(Collected data entries)
import Literature.AlgebraicGeometry.ModuliOfAbelianVarieties.SiegelFineModuliSchemeOfCovariant
import Literature.AlgebraicGeometry.ModuliOfAbelianVarieties.SiegelFramedCovariantOfHilb
import Literature.AlgebraicGeometry.ModuliOfAbelianVarieties.SiegelFrameEmbeddingOverField
import Literature.AlgebraicGeometry.AbelianSchemes.PolarizedLevelPushforwardDetClass
import Literature.AlgebraicGeometry.Motives.HilbertImageInGrassmannianUniversalFamily
import Literature.AlgebraicGeometry.ModuliOfAbelianVarieties.SiegelModuliQuasiProjective
import Literature.AlgebraicGeometry.HodgeTheory.AlgebraicityLocus
import Literature.AlgebraicGeometry.ModuliOfAbelianVarieties.SiegelFramedCovariantOfHilbPrint -- (ed. 3) ★ row 3 of the (β)+(γ) set: the covariant over the PRINT-EXACT cores
import HarnessLib
import Literature.AlgebraicGeometry.Resolution.PrimeDivisors
import Literature.AlgebraicGeometry.Resolution.InseparableLocalUniformizationHeightZero
import Mathlib.RingTheory.KrullDimension.Field
import HarnessLib

/-!
# Temkin's inseparable local uniformization in dimension one (Temkin 2013, Thm. 1.3.2 for `tr.deg. ≤ 1`)

Topic: `Literature/AlgebraicGeometry/Resolution`. A PROVED special case of the named fact
`Temkin2013` (`LocalUniformization.lean`; M. Temkin, *Inseparable local uniformization*,
J. Algebra 373 (2013) 65–119 = arXiv:0804.1554v3, Thm. 1.3.2: "Let `K/k` be a finitely generated
field extension, `K°` be a valuation ring of `K` containing `k` … Then there exist finite purely
inseparable extensions `l/k` and `L/lK` … such that … the unique extension of `K°` to a
valuation ring of `L` is centered on a simple `l`-smooth point"), in its weak vendored form
(`IsLocallyUniformizable` over `k` after a finite purely inseparable extension of `K`), for
function fields of transcendence degree `≤ 1`: here NO extension is needed (`L = K`), in every
characteristic. The two cases are already in the tree and are only assembled: the trivial
valuation ring (`K° = K`, height `0`: the centre on any affine model is the generic point, whose
local ring is the field `K`) and the non-trivial ones, which in transcendence degree `1` are
prime divisors (`E = 1`, `F = 0`, `D = 0` by Abhyankar's inequality `E + F ≤ 1` and `E ≥ 1`;
`PrimeDivisors.lean`: Zariski–Samuel II, VI §14, Thm. 31 — the valuation ring is the local ring
of the normalisation of an affine model at a height-one prime, a discrete valuation ring).
Classically this is the resolution of curves by normalisation; in the DAG of `Temkin2013` it
records that dimension `1` is discharged, the open named facts (`Temkin2013Abhyankar`,
`Temkin2013DescentDefectStep`, `Temkin2013HeightStepOfDescent`) being needed from dimension `2`
on (`(E, F, D) = (1, 0, 1)` already occurs for surfaces).

## Content (everything PROVED)

* `isLocallyUniformizable_top` — the trivial valuation ring `K° = K` is locally uniformizable
  over `k` (on any affine model).
* `residueTrdeg_add_one_eq_of_trdeg_le_one` — a non-trivial valuation ring `K° ∌ K` with
  `k ⊆ K°` and `tr.deg._k(K) ≤ 1` has `F + 1 = tr.deg._k(K)` (`= 1`), i.e. is a prime divisor.
* `isLocallyUniformizable_of_trdeg_le_one`, `temkin2013_of_trdeg_le_one` — **Thm. 1.3.2 (weak
  form) for `tr.deg._k(K) ≤ 1`, with `L = K`**: every valuation ring of `K/k` containing `k` is
  locally uniformizable over `k`, and the conclusion of `Temkin2013` holds.

## Sources

* M. Temkin, *Inseparable local uniformization*, J. Algebra 373 (2013) = arXiv:0804.1554v3,
  Thm. 1.3.2 (p. 3), §2.1 (Abhyankar's inequality, p. 10).
* O. Zariski, P. Samuel, *Commutative Algebra* II, Ch. VI §14, Thm. 31 (via `PrimeDivisors.lean`).
-/

noncomputable section

namespace Literature.AlgebraicGeometry.Resolution

open IsLocalRing Cardinal

universe u

variable {k K : Type u} [Field k] [Field K] [Algebra k K]

/-- **The trivial valuation ring is locally uniformizable**: for `K° = K` the centre on any
affine model `A` is the zero ideal and `A_{(0)} = Frac A = K` is a field, a regular local ring.
PROVED. [folklore] -/
theorem isLocallyUniformizable_top (hfg : (⊤ : IntermediateField k K).FG) :
    IsLocallyUniformizable k K (⊤ : ValuationSubring K) := by
  obtain ⟨A, hAO, hAfg, hAfr⟩ := exists_affineModel k K hfg ⊤ (fun c => ValuationSubring.mem_top _)
  haveI := hAfr
  refine ⟨A, hAO, hAfg, hAfr, ?_⟩
  have hbot : centreIdeal A ⊤ hAO = ⊥ := centreIdeal_top_eq_bot A hAO
  change IsRegularLocalRing (Localization.AtPrime (centreIdeal A ⊤ hAO))
  haveI : IsFractionRing A (Localization.AtPrime (centreIdeal A ⊤ hAO)) :=
    isFractionRing_localizationAtPrime_of_eq_bot _ hbot
  let e : K ≃ₐ[A] Localization.AtPrime (centreIdeal A ⊤ hAO) :=
    IsLocalization.algEquiv (nonZeroDivisors A) K _
  exact IsRegularLocalRing.of_ringEquiv e.toRingEquiv

variable (O : ValuationSubring K) (hk : ∀ c : k, algebraMap k K c ∈ O)

/-- In transcendence degree `≤ 1` a non-trivial valuation ring containing `k` is a **prime
divisor**: `F + 1 = tr.deg._k(K) (= 1)`, by Abhyankar's inequality `E + F ≤ tr.deg.` and `E ≥ 1`.
PROVED. [folklore] -/
theorem residueTrdeg_add_one_eq_of_trdeg_le_one (hO : O ≠ ⊤) (hN : Algebra.trdeg k K ≤ 1) :
    residueTrdeg k O hk + 1 = Algebra.trdeg k K := by
  have hNlt : Algebra.trdeg k K < ℵ₀ := hN.trans_lt Cardinal.one_lt_aleph0
  obtain ⟨N, hNn⟩ := Cardinal.lt_aleph0.mp hNlt
  obtain ⟨E, hE⟩ := Cardinal.lt_aleph0.mp (ratRank_lt_aleph0 O hk hNlt)
  obtain ⟨F, hF⟩ := Cardinal.lt_aleph0.mp (residueTrdeg_lt_aleph0 O hk hNlt)
  have h1 := one_le_ratRank_of_ne_top O hO
  have h2 := ratRank_add_residueTrdeg_le_trdeg O hk
  rw [hE] at h1
  rw [hE, hF, hNn] at h2
  rw [hNn] at hN
  rw [hF, hNn]
  norm_cast at h1 h2 hN ⊢
  omega

include hk in
/-- **Temkin 2013, Thm. 1.3.2 (weak form) in transcendence degree `≤ 1`, uniformizability**: for
`K/k` finitely generated with `tr.deg._k(K) ≤ 1`, every valuation ring of `K` containing `k` is
locally uniformizable over `k` — the trivial one by `isLocallyUniformizable_top`, the others
being prime divisors (`isLocallyUniformizable_of_residueTrdeg`, `PrimeDivisors.lean`). PROVED.
[cite: Temkin2013, Thm. 1.3.2] -/
theorem isLocallyUniformizable_of_trdeg_le_one (hfg : (⊤ : IntermediateField k K).FG)
    (hN : Algebra.trdeg k K ≤ 1) : IsLocallyUniformizable k K O := by
  by_cases hO : O = ⊤
  · subst hO
    exact isLocallyUniformizable_top hfg
  · exact isLocallyUniformizable_of_residueTrdeg O hk hfg hO
      (residueTrdeg_add_one_eq_of_trdeg_le_one O hk hO hN)

include hk in
/-- **Temkin 2013, Thm. 1.3.2 (weak form) in transcendence degree `≤ 1`**: the conclusion of the
named fact `Temkin2013` — a finite purely inseparable extension `L/K` and a valuation ring of `L`
over `K°` locally uniformizable over `k` — holds with `L = K`. PROVED special case of `Temkin2013`
(`LocalUniformization.lean`). [cite: Temkin2013, Thm. 1.3.2] -/
theorem temkin2013_of_trdeg_le_one (hfg : (⊤ : IntermediateField k K).FG)
    (hN : Algebra.trdeg k K ≤ 1) :
    ∃ (L : Type u) (_ : Field L) (_ : Algebra K L) (_ : Algebra k L) (_ : IsScalarTower k K L),
      FiniteDimensional K L ∧ IsPurelyInseparable K L ∧
      ∃ O' : ValuationSubring L, O'.comap (algebraMap K L) = O ∧ IsLocallyUniformizable k L O' := by
  refine ⟨K, inferInstance, inferInstance, inferInstance, inferInstance, inferInstance,
    inferInstance, O, ?_, isLocallyUniformizable_of_trdeg_le_one O hk hfg hN⟩
  ext x
  simp

/-- The named fact `Temkin2013` **restricted to function fields of transcendence degree `≤ 1`**,
as a closed statement. PROVED. [cite: Temkin2013, Thm. 1.3.2] -/
theorem temkin2013_curves :
    ∀ (k K : Type u) [Field k] [Field K] [Algebra k K], (⊤ : IntermediateField k K).FG →
      Algebra.trdeg k K ≤ 1 →
      ∀ O : ValuationSubring K, (∀ c : k, algebraMap k K c ∈ O) →
        ∃ (L : Type u) (_ : Field L) (_ : Algebra K L) (_ : Algebra k L) (_ : IsScalarTower k K L),
          FiniteDimensional K L ∧ IsPurelyInseparable K L ∧
          ∃ O' : ValuationSubring L, O'.comap (algebraMap K L) = O ∧
            IsLocallyUniformizable k L O' :=
  fun _ _ _ _ _ hfg hN O hk' => temkin2013_of_trdeg_le_one O hk' hfg hN

end Literature.AlgebraicGeometry.Resolution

• **REQUIREMENT**: Repeat the data word for word, starting at its first line and stopping after the line that contains "the local ring".

• **RESULT OF THE EXERCISE**:
import Literature.AlgebraicGeometry.ModuliOfAbelianVarieties.SiegelFineModuliSchemeOfCovariant
import Literature.AlgebraicGeometry.ModuliOfAbelianVarieties.SiegelFramedCovariantOfHilb
import Literature.AlgebraicGeometry.ModuliOfAbelianVarieties.SiegelFrameEmbeddingOverField
import Literature.AlgebraicGeometry.AbelianSchemes.PolarizedLevelPushforwardDetClass
import Literature.AlgebraicGeometry.Motives.HilbertImageInGrassmannianUniversalFamily
import Literature.AlgebraicGeometry.ModuliOfAbelianVarieties.SiegelModuliQuasiProjective
import Literature.AlgebraicGeometry.HodgeTheory.AlgebraicityLocus
import Literature.AlgebraicGeometry.ModuliOfAbelianVarieties.SiegelFramedCovariantOfHilbPrint -- (ed. 3) ★ row 3 of the (β)+(γ) set: the covariant over the PRINT-EXACT cores
import HarnessLib
import Literature.AlgebraicGeometry.Resolution.PrimeDivisors
import Literature.AlgebraicGeometry.Resolution.InseparableLocalUniformizationHeightZero
import Mathlib.RingTheory.KrullDimension.Field
import HarnessLib

/-!
# Temkin's inseparable local uniformization in dimension one (Temkin 2013, Thm. 1.3.2 for `tr.deg. ≤ 1`)

Topic: `Literature/AlgebraicGeometry/Resolution`. A PROVED special case of the named fact
`Temkin2013` (`LocalUniformization.lean`; M. Temkin, *Inseparable local uniformization*,
J. Algebra 373 (2013) 65–119 = arXiv:0804.1554v3, Thm. 1.3.2: "Let `K/k` be a finitely generated
field extension, `K°` be a valuation ring of `K` containing `k` … Then there exist finite purely
inseparable extensions `l/k` and `L/lK` … such that … the unique extension of `K°` to a
valuation ring of `L` is centered on a simple `l`-smooth point"), in its weak vendored form
(`IsLocallyUniformizable` over `k` after a finite purely inseparable extension of `K`), for
function fields of transcendence degree `≤ 1`: here NO extension is needed (`L = K`), in every
characteristic. The two cases are already in the tree and are only assembled: the trivial
valuation ring (`K° = K`, height `0`: the centre on any affine model is the generic point, whose
local ring is the field `K`) and the non-trivial ones, which in transcendence degree `1` are
prime divisors (`E = 1`, `F = 0`, `D = 0` by Abhyankar's inequality `E + F ≤ 1` and `E ≥ 1`;
`PrimeDivisors.lean`: Zariski–Samuel II, VI §14, Thm. 31 — the valuation ring is the local ring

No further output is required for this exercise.